> _About this exercise_: The line containing "b then AND_k(y)" marks the end: output every line of the data up to it, and that line too, exactly as written.

(Dataset entries)
import Summits.QuantumAdvantage.QuantumAdvantage.Theorems.SosSandwichAntipodalNotPseudoBounded

/-!
# Route `SosSandwich`: the antipodal non-inclusion with few variables, `N = T + 2`

`SosSandwichAntipodalNotPseudoBounded` refutes «`[0,1]`-bounded ∧ antipodal ∧ `deg ≤ 2T - 1` ⟹
pseudo-bounded of order `T`» for every `T ≥ 2` with the self-dual selector `y_k ? AND_k : OR_k` on
`k + 1 = 2T` bits (`k` odd). Here the parity bookkeeping is dropped: for EVERY `k ≥ 1` the selector on
`k + 1` bits, written with products (`OR_k = 1 - Π (1 - y_i)`, `AND_k = Π y_i`), has total degree
`≤ k + 1`, is `{0,1}`-valued and antipodal, and is not pseudo-bounded of order `k - 1` (same face
argument: on `b = 0`, `1 - f` is the indicator of the origin of a `k`-dimensional face, and
`evalBool_eq_zero_of_vanish_on_face` applies to every `r_j` of degree `≤ k - 1`). Choosing `k = T + 1`
gives, for every `T ≥ 3`, a witness on only `N = T + 2` variables of total degree `≤ T + 2 ≤ 2T - 1`
outside `K_T`; together with the `N = 4` cubic of the base file (`T = 2`) this is
`exists_antipodal_not_pseudoBounded_smallN`. Example `T = 3`, `N = 5`: `y₄ ? AND₄ : OR₄` (degree `5`) —
the gate-aa-sos census cell where the level-3 pseudo-expectation bound first exceeds `1`
(HOME/CENSUS.md, antipodal section; numerically no counterexample exists on `T + 1` variables for `T = 2, 3`).
-/

set_option linter.dupNamespace false -- D-0017: single-problem summit ⇒ `QuantumAdvantage.QuantumAdvantage` by design

namespace Summit.QuantumAdvantage.QuantumAdvantage.Theorems.SosSandwich

open Finset MvPolynomial Literature.Computability.QuantumComplexity
  Literature.Computability.Complexity.LowDegree Literature.Probability.RandomGraphs.LowDegree

/-- **Selector witness, any parity.** For every `k ≥ 1` there is a polynomial on `k + 1` Boolean variables of
total degree `≤ k + 1`, `{0,1}`-valued and antipodal (`f(¬x) = 1 - f(x)`) on the cube, that is NOT
pseudo-bounded of order `k - 1`: `f(y, b) = if b then AND_k(y) else OR_k(y)`
`= OR_k - y_b · (OR_k - AND_k)` with `OR_k = 1 - Π_i (1 - y_i)`, `AND_k = Π_i y_i`. On the face `b = 0`,
`1 - f` is the indicator of the origin; every `r_j` of a degree-`≤ k - 1` certificate `1 - f = Σ r_j²`
vanishes on the rest of that face, hence (`evalBool_eq_zero_of_vanish_on_face`) at the origin, where
`1 - f = 1`. [folklore] -/
theorem exists_antipodal_selector_not_pseudoBounded (k : ℕ) (hk : 1 ≤ k) :
    ∃ p : MvPolynomial (Fin (k + 1)) ℝ, p.totalDegree ≤ k + 1 ∧
      (∀ x : Fin (k + 1) → Bool, MvPolynomial.eval (fun j => if x j then (1 : ℝ) else 0) p = 0 ∨
        MvPolynomial.eval (fun j => if x j then (1 : ℝ) else 0) p = 1) ∧
      (∀ x : Fin (k + 1) → Bool, MvPolynomial.eval (fun j => if (!x j) then (1 : ℝ) else 0) p =
        1 - MvPolynomial.eval (fun j => if x j then (1 : ℝ) else 0) p) ∧
      ¬ PseudoBounded (k - 1) p := by
  classical
  set NORp : MvPolynomial (Fin (k + 1)) ℝ := ∏ i : Fin k, (1 - X (Fin.castSucc i)) with hNORp
  set ANDp : MvPolynomial (Fin (k + 1)) ℝ := ∏ i : Fin k, X (Fin.castSucc i) with hANDp
  set f : MvPolynomial (Fin (k + 1)) ℝ := (1 - NORp) - X (Fin.last k) * ((1 - NORp) - ANDp) with hf
  -- the two predicates "all of `y` false / true"
  let F0 : (Fin (k + 1) → Bool) → Prop := fun x => ∀ i : Fin k, x (Fin.castSucc i) = false
  let F1 : (Fin (k + 1) → Bool) → Prop := fun x => ∀ i : Fin k, x (Fin.castSucc i) = true
  have hevNOR : ∀ x : Fin (k + 1) → Bool,
      MvPolynomial.eval (fun j => if x j then (1 : ℝ) else 0) NORp = if F0 x then 1 else 0 := by
    intro x
    rw [hNORp, map_prod]
    have : ∀ i : Fin k, MvPolynomial.eval (fun j => if x j then (1 : ℝ) else 0) (1 - X (Fin.castSucc i)) =
        if x (Fin.castSucc i) = false then 1 else 0 := by
      intro i; rw [map_sub, map_one, MvPolynomial.eval_X]; cases x (Fin.castSucc i) <;> simp
    simp_rw [this]
    rw [Finset.prod_boole]
    by_cases h : F0 x
    · rw [if_pos h, if_pos (fun i _ => h i)]
    · rw [if_neg h, if_neg (fun h' => h (fun i => h' i (Finset.mem_univ i)))]
  have hevAND : ∀ x : Fin (k + 1) → Bool,
      MvPolynomial.eval (fun j => if x j then (1 : ℝ) else 0) ANDp = if F1 x then 1 else 0 := by
    intro x
    rw [hANDp, map_prod]; simp only [MvPolynomial.eval_X]; rw [Finset.prod_boole]
    by_cases h : F1 x
    · rw [if_pos h, if_pos (fun i _ => h i)]
    · rw [if_neg h, if_neg (fun h' => h (fun i => h' i (Finset.mem_univ i)))]
  have hev : ∀ x : Fin (k + 1) → Bool, MvPolynomial.eval (fun j => if x j then (1 : ℝ) else 0) f =
      (1 - (if F0 x then 1 else 0)) - (if x (Fin.last k) then (1 : ℝ) else 0) *
        ((1 - (if F0 x then 1 else 0)) - (if F1 x then 1 else 0)) := by
    intro x; rw [hf]; simp only [map_sub, map_mul, map_one, MvPolynomial.eval_X]; rw [hevNOR, hevAND]
  -- `F0` and `F1` are incompatible (`k ≥ 1`), and complementation swaps them
  have h01 : ∀ x, F0 x → ¬ F1 x := fun x h0 h1 => by
    have a := h0 ⟨0, by omega⟩; have b := h1 ⟨0, by omega⟩; rw [a] at b; exact Bool.false_ne_true b
  have hc0 : ∀ x : Fin (k + 1) → Bool, F0 (fun j => !x j) ↔ F1 x := fun x => by
    simp only [F0, F1, Bool.not_eq_false']
  have hc1 : ∀ x : Fin (k + 1) → Bool, F1 (fun j => !x j) ↔ F0 x := fun x => by
    simp only [F0, F1, Bool.not_eq_true']
  -- Boolean-valued
  have hbool : ∀ x : Fin (k + 1) → Bool, MvPolynomial.eval (fun j => if x j then (1 : ℝ) else 0) f = 0 ∨
      MvPolynomial.eval (fun j => if x j then (1 : ℝ) else 0) f = 1 := by
    intro x; rw [hev]
    by_cases h0 : F0 x
    · rw [if_pos h0, if_neg (h01 x h0)]; cases x (Fin.last k) <;> simp
    · by_cases h1 : F1 x
      · rw [if_neg h0, if_pos h1]; cases x (Fin.last k) <;> simp
      · rw [if_neg h0, if_neg h1]; cases x (Fin.last k) <;> simp
  refine ⟨f, ?_, hbool, ?_, ?_⟩
  · -- total degree ≤ k + 1
    have hX : ∀ i : Fin k, (X (Fin.castSucc i) : MvPolynomial (Fin (k + 1)) ℝ).totalDegree ≤ 1 :=
      fun i => (totalDegree_X (R := ℝ) (Fin.castSucc i)).le
    have hNOR : NORp.totalDegree ≤ k := by
      rw [hNORp]
      refine (totalDegree_finsetProd _ _).trans ?_
      have : ∑ i : Fin k, ((1 : MvPolynomial (Fin (k + 1)) ℝ) - X (Fin.castSucc i)).totalDegree ≤
          ∑ _i : Fin k, 1 :=
        Finset.sum_le_sum fun i _ =>
          (totalDegree_sub _ _).trans (max_le (by rw [totalDegree_one]; omega) (hX i))
      exact this.trans (by simp)
    have hAND : ANDp.totalDegree ≤ k := by
      rw [hANDp]
      refine (totalDegree_finsetProd _ _).trans ?_
      exact (Finset.sum_le_sum fun i _ => hX i).trans (by simp)
    have hOR : ((1 : MvPolynomial (Fin (k + 1)) ℝ) - NORp).totalDegree ≤ k :=
      (totalDegree_sub _ _).trans (max_le (by rw [totalDegree_one]; omega) hNOR)
    have hD : ((1 : MvPolynomial (Fin (k + 1)) ℝ) - NORp - ANDp).totalDegree ≤ k :=
      (totalDegree_sub _ _).trans (max_le hOR hAND)
    rw [hf]
    exact (totalDegree_sub _ _).trans
      (max_le (hOR.trans (Nat.le_succ k)) ((totalDegree_mul _ _).trans (by rw [totalDegree_X]; omega)))
  · -- antipodal
    intro x
    rw [hev (fun j => !x j), hev x]
    have e0 := hc0 x; have e1 := hc1 x
    by_cases h0 : F0 x
    · have h1 : ¬ F1 x := h01 x h0
      rw [if_pos h0, if_neg h1, if_neg (fun h => h1 (e0.mp h)), if_pos (e1.mpr h0)]
      cases x (Fin.last k) <;> simp
    · by_cases h1 : F1 x
      · rw [if_neg h0, if_pos h1, if_pos (e0.mpr h1), if_neg (fun h => h0 (e1.mp h))]
        cases x (Fin.last k) <;> simp
      · rw [if_neg h0, if_neg h1, if_neg (fun h => h1 (e0.mp h)), if_neg (fun h => h0 (e1.mp h))]
        cases x (Fin.last k) <;> simp
  · -- not pseudo-bounded of order k - 1
    rintro ⟨m, q, r, hdeg, hval⟩
    have hface : ∀ x : Fin (k + 1) → Bool, x (Fin.last k) = false → x ≠ (fun _ => false) →
        MvPolynomial.eval (fun j => if x j then (1 : ℝ) else 0) f = 1 := by
      intro x hl hx
      have h0 : ¬ F0 x := by
        intro h0
        apply hx
        funext j
        cases Fin.eq_castSucc_or_eq_last j with
        | inl h => obtain ⟨i, rfl⟩ := h; exact h0 i
        | inr h => rw [h]; exact hl
      rw [hev, hl, if_neg h0]; simp
    have horigin : MvPolynomial.eval (fun j => if (fun _ : Fin (k + 1) => false) j then (1 : ℝ) else 0) f = 0 := by
      have h0 : F0 (fun _ => false) := fun _ => rfl
      rw [hev, if_pos h0]; simp
    have hvan : ∀ j, ∀ x : Fin (k + 1) → Bool, x (Fin.last k) = false → x ≠ (fun _ => false) →
        evalBool (r j) x = 0 := by
      intro j x hl hx
      have h1 := (hval x).2
      rw [hface x hl hx, sub_self] at h1
      exact (pow_eq_zero_iff two_ne_zero).mp ((Finset.sum_eq_zero_iff_of_nonneg (fun j _ =>
        sq_nonneg _)).mp h1.symm j (Finset.mem_univ j))
    have hzero : ∀ j, evalBool (r j) (fun _ => false) = 0 := fun j =>
      evalBool_eq_zero_of_vanish_on_face (Fin.last k) (r j) (by have := (hdeg j).2; omega)
        (fun _ => false) rfl (hvan j)
    have h0 := (hval (fun _ => false)).2; rw [horigin] at h0
    have hsum0 : ∑ j, MvPolynomial.eval (fun l => if (fun _ : Fin (k + 1) => false) l then (1 : ℝ) else 0) (r j) ^ 2
        = 0 :=
      Finset.sum_eq_zero fun j _ => by
        have := hzero j; unfold evalBool at this; rw [this]; ring
    linarith

/-- **`N = T + 2` variables suffice (all `T ≥ 2`).** Some `{0,1}`-valued antipodal polynomial of total degree
`≤ 2T - 1` on `T + 2` Boolean variables is not pseudo-bounded of order `T`: for `T = 2` the cubic
`y₃ ? AND₃ : OR₃` of `exists_antipodal_cubic_not_pseudoBounded_two`, for `T ≥ 3` the selector
`y_{T+1} ? AND_{T+1} : OR_{T+1}` (degree `≤ T + 2 ≤ 2T - 1`). Compare `exists_antipodal_not_pseudoBounded_order`
(`N = 2T`). [folklore] -/
theorem exists_antipodal_not_pseudoBounded_smallN (T : ℕ) (hT : 2 ≤ T) :
    ∃ p : MvPolynomial (Fin (T + 2)) ℝ, p.totalDegree ≤ 2 * T - 1 ∧
      (∀ x : Fin (T + 2) → Bool, MvPolynomial.eval (fun j => if x j then (1 : ℝ) else 0) p = 0 ∨
        MvPolynomial.eval (fun j => if x j then (1 : ℝ) else 0) p = 1) ∧
      (∀ x : Fin (T + 2) → Bool, MvPolynomial.eval (fun j => if (!x j) then (1 : ℝ) else 0) p =
        1 - MvPolynomial.eval (fun j => if x j then (1 : ℝ) else 0) p) ∧
      ¬ PseudoBounded T p := by
  rcases Nat.lt_or_ge 2 T with hT3 | hT2
  · -- `T ≥ 3`: the any-parity selector with `k = T + 1`, degree `≤ T + 2 ≤ 2T - 1`
    obtain ⟨p, hdeg, hbool, hanti, hnot⟩ := exists_antipodal_selector_not_pseudoBounded (T + 1) (by omega)
    exact ⟨p, hdeg.trans (by omega), hbool, hanti, fun h => hnot (h.mono (by omega))⟩
  · -- `T = 2`: the cubic on four variables
    obtain rfl : T = 2 := le_antisymm hT2 hT
    obtain ⟨p, hdeg, hbool, -, hanti, hnot⟩ := exists_antipodal_cubic_not_pseudoBounded_two
    exact ⟨p, hdeg, hbool, hanti, hnot⟩

end Summit.QuantumAdvantage.QuantumAdvantage.Theorems.SosSandwich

> _Task result_:
import Summits.QuantumAdvantage.QuantumAdvantage.Theorems.SosSandwichAntipodalNotPseudoBounded

/-!
# Route `SosSandwich`: the antipodal non-inclusion with few variables, `N = T + 2`

`SosSandwichAntipodalNotPseudoBounded` refutes «`[0,1]`-bounded ∧ antipodal ∧ `deg ≤ 2T - 1` ⟹
pseudo-bounded of order `T`» for every `T ≥ 2` with the self-dual selector `y_k ? AND_k : OR_k` on
`k + 1 = 2T` bits (`k` odd). Here the parity bookkeeping is dropped: for EVERY `k ≥ 1` the selector on
`k + 1` bits, written with products (`OR_k = 1 - Π (1 - y_i)`, `AND_k = Π y_i`), has total degree
`≤ k + 1`, is `{0,1}`-valued and antipodal, and is not pseudo-bounded of order `k - 1` (same face
argument: on `b = 0`, `1 - f` is the indicator of the origin of a `k`-dimensional face, and
`evalBool_eq_zero_of_vanish_on_face` applies to every `r_j` of degree `≤ k - 1`). Choosing `k = T + 1`
gives, for every `T ≥ 3`, a witness on only `N = T + 2` variables of total degree `≤ T + 2 ≤ 2T - 1`
outside `K_T`; together with the `N = 4` cubic of the base file (`T = 2`) this is
`exists_antipodal_not_pseudoBounded_smallN`. Example `T = 3`, `N = 5`: `y₄ ? AND₄ : OR₄` (degree `5`) —
the gate-aa-sos census cell where the level-3 pseudo-expectation bound first exceeds `1`
(HOME/CENSUS.md, antipodal section; numerically no counterexample exists on `T + 1` variables for `T = 2, 3`).
-/

set_option linter.dupNamespace false -- D-0017: single-problem summit ⇒ `QuantumAdvantage.QuantumAdvantage` by design

namespace Summit.QuantumAdvantage.QuantumAdvantage.Theorems.SosSandwich

open Finset MvPolynomial Literature.Computability.QuantumComplexity
  Literature.Computability.Complexity.LowDegree Literature.Probability.RandomGraphs.LowDegree

/-- **Selector witness, any parity.** For every `k ≥ 1` there is a polynomial on `k + 1` Boolean variables of
total degree `≤ k + 1`, `{0,1}`-valued and antipodal (`f(¬x) = 1 - f(x)`) on the cube, that is NOT
pseudo-bounded of order `k - 1`: `f(y, b) = if b then AND_k(y) else OR_k(y)`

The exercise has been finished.